[Problem to solve]
Scan the records for lines with the word "private", and copy every such line.

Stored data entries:
/-- **Crux 19715 `EulerHalfNotRamNoInertSetAtFive` of route `ErratumRoadFive`, BY NAME, from the
exceptional-zero road.** Inputs: eight PUBLISHED named facts (`hKato`, `hJs`, `hJn`, `hHs`, `hHn`,
`hDf`, `hGZK`, `hpar`), the two Schneider halves on the crux's locus (`hSchS` on its split pairs, `hSchN`
on its non-split pairs — rung I1; per pair ONE REGMULT row), and the exceptional display `hC` demanded
ONLY on the pairs where `p` is split AND the unique multiplicative prime (the 334 of the item's census;
beyond print: exactness of Venerucci's constant). The crux's hypotheses `p ∣ ∏c` and «no inert-set
datum» are NOT used (Tamagawa- and inert-set-blind). CONDITIONAL on `hC`, `hSchS`, `hSchN`; closes
nothing; the Shimura-road reductions of the item are untouched (a second supplier).
[cite: Disegni2020, Thm. 1 (§1.2), hypothesis (∗), Thm. 4 (§3.2)] [cite: Wuthrich2014, Thm. 3 (p. 383), Cor. 19]
[cite: SteinWuthrich2013, Thm. 6.1, §4.2] [cite: MazurTateTeitelbaum1986Invent, §II.10] [cite: Miller2011LMS, Def. 1.1] -/
theorem erratumRoadFive_eulerHalfNotRamNoInertSetAtFive_of_relativeLeadingTerm_of_schneider
    (hKato : kato_charIdeal_dvd_multiplicative_of_surjective) (hJs : thm61_splitMultiplicative)
    (hJn : thm61_nonsplitMultiplicative) (hHs : exists_isSplitMultCanonical)
    (hHn : exists_isMultCanonical) (hDf : Disegni2020.thm1_padicBSD_rankOne_multiplicative)
    (hGZK : rank_eq_analyticRank_of_analyticRank_le_one) (hpar : nonempty_modularParametrizationData)
    (hC : ∀ (W : WeierstrassCurve ℚ) [W.IsElliptic] [W.IsGloballyMinimal] (p : ℕ) [Fact p.Prime],
      ClassX11b W p → 5 ≤ p → Surj W p → ¬ Ram W p → W.HasSplitMultiplicativeReductionAtPrime p →
        (¬ ∃ (m : ℕ) (_ : Fact m.Prime), m ≠ p ∧ W.HasMultiplicativeReductionAtPrime m) →
          ClassClosure.RelativeExceptionalLeadingTermAt W p)
    (hSchS : ∀ (W : WeierstrassCurve ℚ) [W.IsElliptic] [W.IsGloballyMinimal] (p : ℕ) [Fact p.Prime],
      ClassX11b W p → 5 ≤ p → Surj W p → ¬ Ram W p → W.HasSplitMultiplicativeReductionAtPrime p →
        ∀ (Dq : TateParameterData W p) (Dh : PAdicHeightData W p),
          IsSplitMultCanonical Dh Dq → SchneiderConjecture Dh)
    (hSchN : ∀ (W : WeierstrassCurve ℚ) [W.IsElliptic] [W.IsGloballyMinimal] (p : ℕ) [Fact p.Prime],
      ClassX11b W p → 5 ≤ p → Surj W p → ¬ Ram W p → ¬ W.HasSplitMultiplicativeReductionAtPrime p →
        ∀ (q : ℚ_[p]) (Dh : PAdicHeightData W p), q ≠ 0 → ‖q‖ < 1 → tateJ q = (W.j : ℚ_[p]) →
          IsMultCanonical Dh q → SchneiderConjecture Dh) :
    Summit.BirchSwinnertonDyer.BirchSwinnertonDyer.Theses.ErratumRoadFive.EulerHalfNotRamNoInertSetAtFive := by
  intro W _ _ p _ hX hp5 hsurj hnr _ _
  by_cases hsplit : W.HasSplitMultiplicativeReductionAtPrime p
  · by_cases hm : ∃ (m : ℕ) (_ : Fact m.Prime), m ≠ p ∧ W.HasMultiplicativeReductionAtPrime m
    · exact missingUpperBoundAt_of_surj_split_of_secondPrime_of_five_le W p hKato hJs hHs hDf hGZK hpar
        hX hp5 hsurj hsplit hm (hSchS W p hX hp5 hsurj hnr hsplit)
    · exact missingUpperBoundAt_of_katoSurj_split_of_relativeLeadingTerm W p hKato hJs hHs hGZK hpar hX.2.1
        hX.2.2.1 hsplit hX.1
        (kato_charIdeal_dvd_multiplicative_of_surjective.surjective_pow_of_five_le W p hp5 hsurj)
        (hC W p hX hp5 hsurj hnr hsplit hm) (hSchS W p hX hp5 hsurj hnr hsplit)
  · exact missingUpperBoundAt_of_surj_nonsplit_of_five_le W p hKato hJn hHn hDf hGZK hpar hX hp5 hsurj
      hsplit (hSchN W p hX hp5 hsurj hnr hsplit)

/-- **Bundled form**: the display on the split-only sub-locus + rung I1
(`ClassClosure.RegulatorNonvanishingAt W p`) on the crux's locus ⟹ crux 19715. CONDITIONAL; nothing
booked. [cite: Disegni2020, Thm. 1 (§1.2), Thm. 4 (§3.2)] [cite: Wuthrich2014, Thm. 3, Cor. 19]
[cite: SteinWuthrich2013, Thm. 6.1, §4.2] -/
theorem erratumRoadFive_eulerHalfNotRamNoInertSetAtFive_of_relativeLeadingTerm_of_regulatorNonvanishing
    (hKato : kato_charIdeal_dvd_multiplicative_of_surjective) (hJs : thm61_splitMultiplicative)
    (hJn : thm61_nonsplitMultiplicative) (hHs : exists_isSplitMultCanonical)
    (hHn : exists_isMultCanonical) (hDf : Disegni2020.thm1_padicBSD_rankOne_multiplicative)
    (hGZK : rank_eq_analyticRank_of_analyticRank_le_one) (hpar : nonempty_modularParametrizationData)
    (hC : ∀ (W : WeierstrassCurve ℚ) [W.IsElliptic] [W.IsGloballyMinimal] (p : ℕ) [Fact p.Prime],
      ClassX11b W p → 5 ≤ p → Surj W p → ¬ Ram W p → W.HasSplitMultiplicativeReductionAtPrime p →
        (¬ ∃ (m : ℕ) (_ : Fact m.Prime), m ≠ p ∧ W.HasMultiplicativeReductionAtPrime m) →
          ClassClosure.RelativeExceptionalLeadingTermAt W p)
    (hReg : ∀ (W : WeierstrassCurve ℚ) [W.IsElliptic] [W.IsGloballyMinimal] (p : ℕ) [Fact p.Prime],
      ClassX11b W p → 5 ≤ p → Surj W p → ¬ Ram W p → ClassClosure.RegulatorNonvanishingAt W p) :
    Summit.BirchSwinnertonDyer.BirchSwinnertonDyer.Theses.ErratumRoadFive.EulerHalfNotRamNoInertSetAtFive :=
  erratumRoadFive_eulerHalfNotRamNoInertSetAtFive_of_relativeLeadingTerm_of_schneider hKato hJs hJn hHs
    hHn hDf hGZK hpar hC (fun W _ _ p _ hX hp5 hsurj hnr _ ↦ (hReg W p hX hp5 hsurj hnr).2)
    (fun W _ _ p _ hX hp5 hsurj hnr _ ↦ (hReg W p hX hp5 hsurj hnr).1)

end Crux

/-! ### §3 (appended, g2) The REGISTERED STUBS of crux 19715's line `Lines/birth.lean` (planner g26:
`stub_res_pOnlyMultAtFive`, `stub_res_otherMultAtFive`, `stub_rung_res_8085y1`), each VERBATIM, modulo
rung I1 at the pair (and, for the split-only stub, the exceptional display) -/

section Stubs

/-- **`stub_res_otherMultAtFive` (the 70 three-prime «parity pairs», census R1b) modulo rung I1 ONLY.**
The registered stub text VERBATIM as conclusion, from the eight PUBLISHED named facts and ONE binder:
`ClassClosure.RegulatorNonvanishingAt W p` on the stub's own locus (per pair ONE REGMULT row). The
second multiplicative prime `ℓ` of the stub IS Disegni Thm. 1's hypothesis (∗) when `p` is split; when
`p` is non-split the first bullet applies. The stub's `p ∣ ∏c` and «no inert-set datum» binders are
idle; no twist transport, no level raising. CONDITIONAL on `hReg`; nothing booked.
[cite: Disegni2020, Thm. 1 (§1.2), hypothesis (∗), Thm. 4 (§3.2)] [cite: Wuthrich2014, Thm. 3, Cor. 19]
[cite: SteinWuthrich2013, Thm. 6.1, §4.2] [cite: Miller2011LMS, Def. 1.1] -/
theorem stub_res_otherMultAtFive_of_regulatorNonvanishing
    (hKato : kato_charIdeal_dvd_multiplicative_of_surjective) (hJs : thm61_splitMultiplicative)
    (hJn : thm61_nonsplitMultiplicative) (hHs : exists_isSplitMultCanonical)
    (hHn : exists_isMultCanonical) (hDf : Disegni2020.thm1_padicBSD_rankOne_multiplicative)
    (hGZK : rank_eq_analyticRank_of_analyticRank_le_one) (hpar : nonempty_modularParametrizationData)
    (hReg : ∀ (W : WeierstrassCurve ℚ) [W.IsElliptic] [W.IsGloballyMinimal] (p : ℕ) [Fact p.Prime],
      ClassX11b W p → 5 ≤ p → Surj W p → ¬ Ram W p →
        (∃ ℓ : ℕ, ∃ _ : Fact ℓ.Prime, ℓ ≠ p ∧ W.HasMultiplicativeReductionAtPrime ℓ) →
          ClassClosure.RegulatorNonvanishingAt W p) :
    ∀ (W : WeierstrassCurve ℚ) [W.IsElliptic] [W.IsGloballyMinimal] (p : ℕ) [Fact p.Prime],
      ClassX11b W p → 5 ≤ p → Surj W p → ¬ Ram W p → p ∣ W.tamagawaProduct →
        (∃ ℓ : ℕ, ∃ _ : Fact ℓ.Prime, ℓ ≠ p ∧ W.HasMultiplicativeReductionAtPrime ℓ) →
          ¬ (∃ S : Finset ℕ, (∀ ℓ ∈ S, ∃ _ : Fact ℓ.Prime, Mult W ℓ) ∧ Even S.card ∧ p ∈ S ∧
              (∀ (ℓ : ℕ) [Fact ℓ.Prime], ℓ ∉ S → W.HasSplitMultiplicativeReductionAtPrime ℓ →
                ¬ p ∣ padicValInt ℓ W.minimalDiscriminantInt) ∧
              (¬ p ∣ padicValInt p W.minimalDiscriminantInt ∨
                ∃ R ⊆ S, S.card = 2 * R.card ∧ ∀ q ∈ R, q ≠ 2 ∧ ¬ p ∣ q - 1)) →
            Typed.MissingUpperBoundAt W p :=
  fun W _ _ p _ hX hp5 hsurj hnr _ hm _ ↦
    missingUpperBoundAt_of_surj_of_five_le_of_regulatorNonvanishing_of_relativeLeadingTerm W p hKato hJs
      hJn hHs hHn hDf hGZK hpar hX hp5 hsurj (hReg W p hX hp5 hsurj hnr hm) (fun _ hno ↦ (hno hm).elim)
import Literature.AlgebraicGeometry.Motives.HodgeThetaSubalgebraUnitaryCoprimeStep
import HarnessLib

/-!
# The raising-rank lemma, Ψ-route: a raising operator of rank `r = dim P − 1` can be improved when
# `dim Q − r > r(r−1)/2` (Ribet 1983 Thm. 3, Lie step; the counting argument of the rank-three lemma, in general rank)

Family `hodge`, layer `Literature/AlgebraicGeometry/Motives` (pure linear algebra over `ℂ`; no geometry). Research
context: cell `pub-hodge-ring2` (HONEST FRAMING: research route conditional on HC_CM; not a corollary; Q11.4-sentence-2
already refuted in dim ≥ 3), Literature lane gen 83, programme R65. UNCONDITIONAL; theorems only, no definition, no
named fact (D-0026), no `sorry`. Companion of `HodgeThetaSubalgebraUnitaryRaisingRank` (the Φ-route, Levi instance on
`P₁ ⊕ Q₀`): here the Levi instance is taken on `P₀ ⊕ Q₁` (type `(1 | r)`, whose core — the pure `(m,1)` core
`UnitaryThreeCoprime.eq_top_of_finrank_eq_one` — is a theorem for every `r ≥ 2`), so NO core hypothesis is needed; the
price is the counting condition `dim Q − r > r(r−1)/2`. This is §4 of `HodgeThetaSubalgebraUnitaryThreeCoprimeCore`
(`exists_raise_onto_three`, `r = 2`) in general rank `r`, with its STEP 7 replaced by the relation (♣) alone.

THE THEOREMS. (A) `UnitaryRaisingRank.exists_raise_rank_gt_of_finrank_eq_succ`. Setting of the unitary cores; `B ∈ 𝔊`
raising of rank `r ≥ 2` with `dim P = r + 1` and `dim Q > r + C(r, 2)`. Then some raising operator
has rank `> r` (i.e. maps onto `P`). PROOF: if not, with `C = B†`, the projector pair `D`, (★) and (♣) as in the
Φ-route, `P₀ = P ∩ ker C = ℂη`, and the Levi instance on `{2D − Θ = −1} = P₀ ⊕ Q₁` solved by the `(m,1)` core, there
are raising `B_j ∈ 𝔊` (`j < r`) with `B_j(C e_i) = δ_ij η` for a basis `e` of `P₁ = B(W)`; (♣) gives the SKEW relations
`e_i^*(B_j q) + e_j^*(B_i q) = 0` (`q ∈ Q₀`) and, for every raising `B'` and `q ∈ Q₀` with all `B_j q = 0`:
`e_j^*(B' q) η = B_j(C B'q) ∈ P₁`, so `B' q = 0`. The linear map `q ↦ (e_i^*(B_j q))_{i<j}` on `Q₀` (dimension
`dim Q − r`) has a non-zero kernel vector by counting; it is killed by every `B_j`, hence by every raising operator —
contradicting the covering lemma.
(B) `UnitaryRaisingRank.exists_raise_rank_gt_of_psi_core` (appended, same session): `dim P ≥ r + 2` and the abstract
core of type `(dim P − r | r)` instead of counting — two independent `η₀, η₁ ∈ P₀` and (♣) alone.

## References
* [Ribet1983] K. A. Ribet, Amer. J. Math. 105 (1983), Thm. 3 (= [Gordon1997, Thm. 6.3 (3)], pp. 18–19).
* [Deligne1982HodgeCycles] P. Deligne, LNM 900 (1982), I §3 Prop. 3.4, 3.6.
* [GoodmanWallachGTM255] R. Goodman, N. R. Wallach, GTM 255 (2009), §4.1.1.
* [HoffmanKunze1971LinearAlgebra] K. Hoffman, R. Kunze, *Linear Algebra* (1971), §3.2 (rank–nullity), §6.8.
-/

noncomputable section

namespace Literature.AlgebraicGeometry.Motives

namespace HodgeStructure

universe u

variable {W : Type u} [AddCommGroup W] [Module ℂ W]

/-- `#{(i, j) : i < j < n} = C(n, 2)` (pairs `i < j` in `Fin n` correspond to `Σ j, Fin j`). [folklore] -/
private theorem UnitaryRaisingRank.card_pairs_lt (n : ℕ) : Fintype.card {p : Fin n × Fin n // p.1 < p.2} = n.choose 2 := by
  classical
  let e : {p : Fin n × Fin n // p.1 < p.2} ≃ (Σ j : Fin n, Fin j) :=
    { toFun := fun p => ⟨p.1.2, ⟨p.1.1, p.2⟩⟩
      invFun := fun x => ⟨(⟨x.2, lt_trans x.2.2 x.1.2⟩, x.1), x.2.2⟩
      left_inv := fun p => by rcases p with ⟨⟨a, b⟩, h⟩; rfl
      right_inv := fun x => by rcases x with ⟨j, i⟩; rfl }
  rw [Fintype.card_congr e, Fintype.card_sigma]
  simp only [Fintype.card_fin]
  rw [Fin.sum_univ_eq_sum_range (fun i => i) n, Finset.sum_range_id, Nat.choose_two_right]

/-- `x² = 1 ⟹ (−x)² = 1` in a ring (used for the involution `−ι` of a Levi instance). [folklore] -/
private theorem UnitaryRaisingRank.neg_mul_neg_eq_one_of {R : Type*} [Ring R] {x : R} (h : x * x = 1) : (-x) * (-x) = 1 := by
  rw [neg_mul_neg, h]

[Result for this exercise]
private theorem UnitaryRaisingRank.card_pairs_lt (n : ℕ) : Fintype.card {p : Fin n × Fin n // p.1 < p.2} = n.choose 2 := by
private theorem UnitaryRaisingRank.neg_mul_neg_eq_one_of {R : Type*} [Ring R] {x : R} (h : x * x = 1) : (-x) * (-x) = 1 := by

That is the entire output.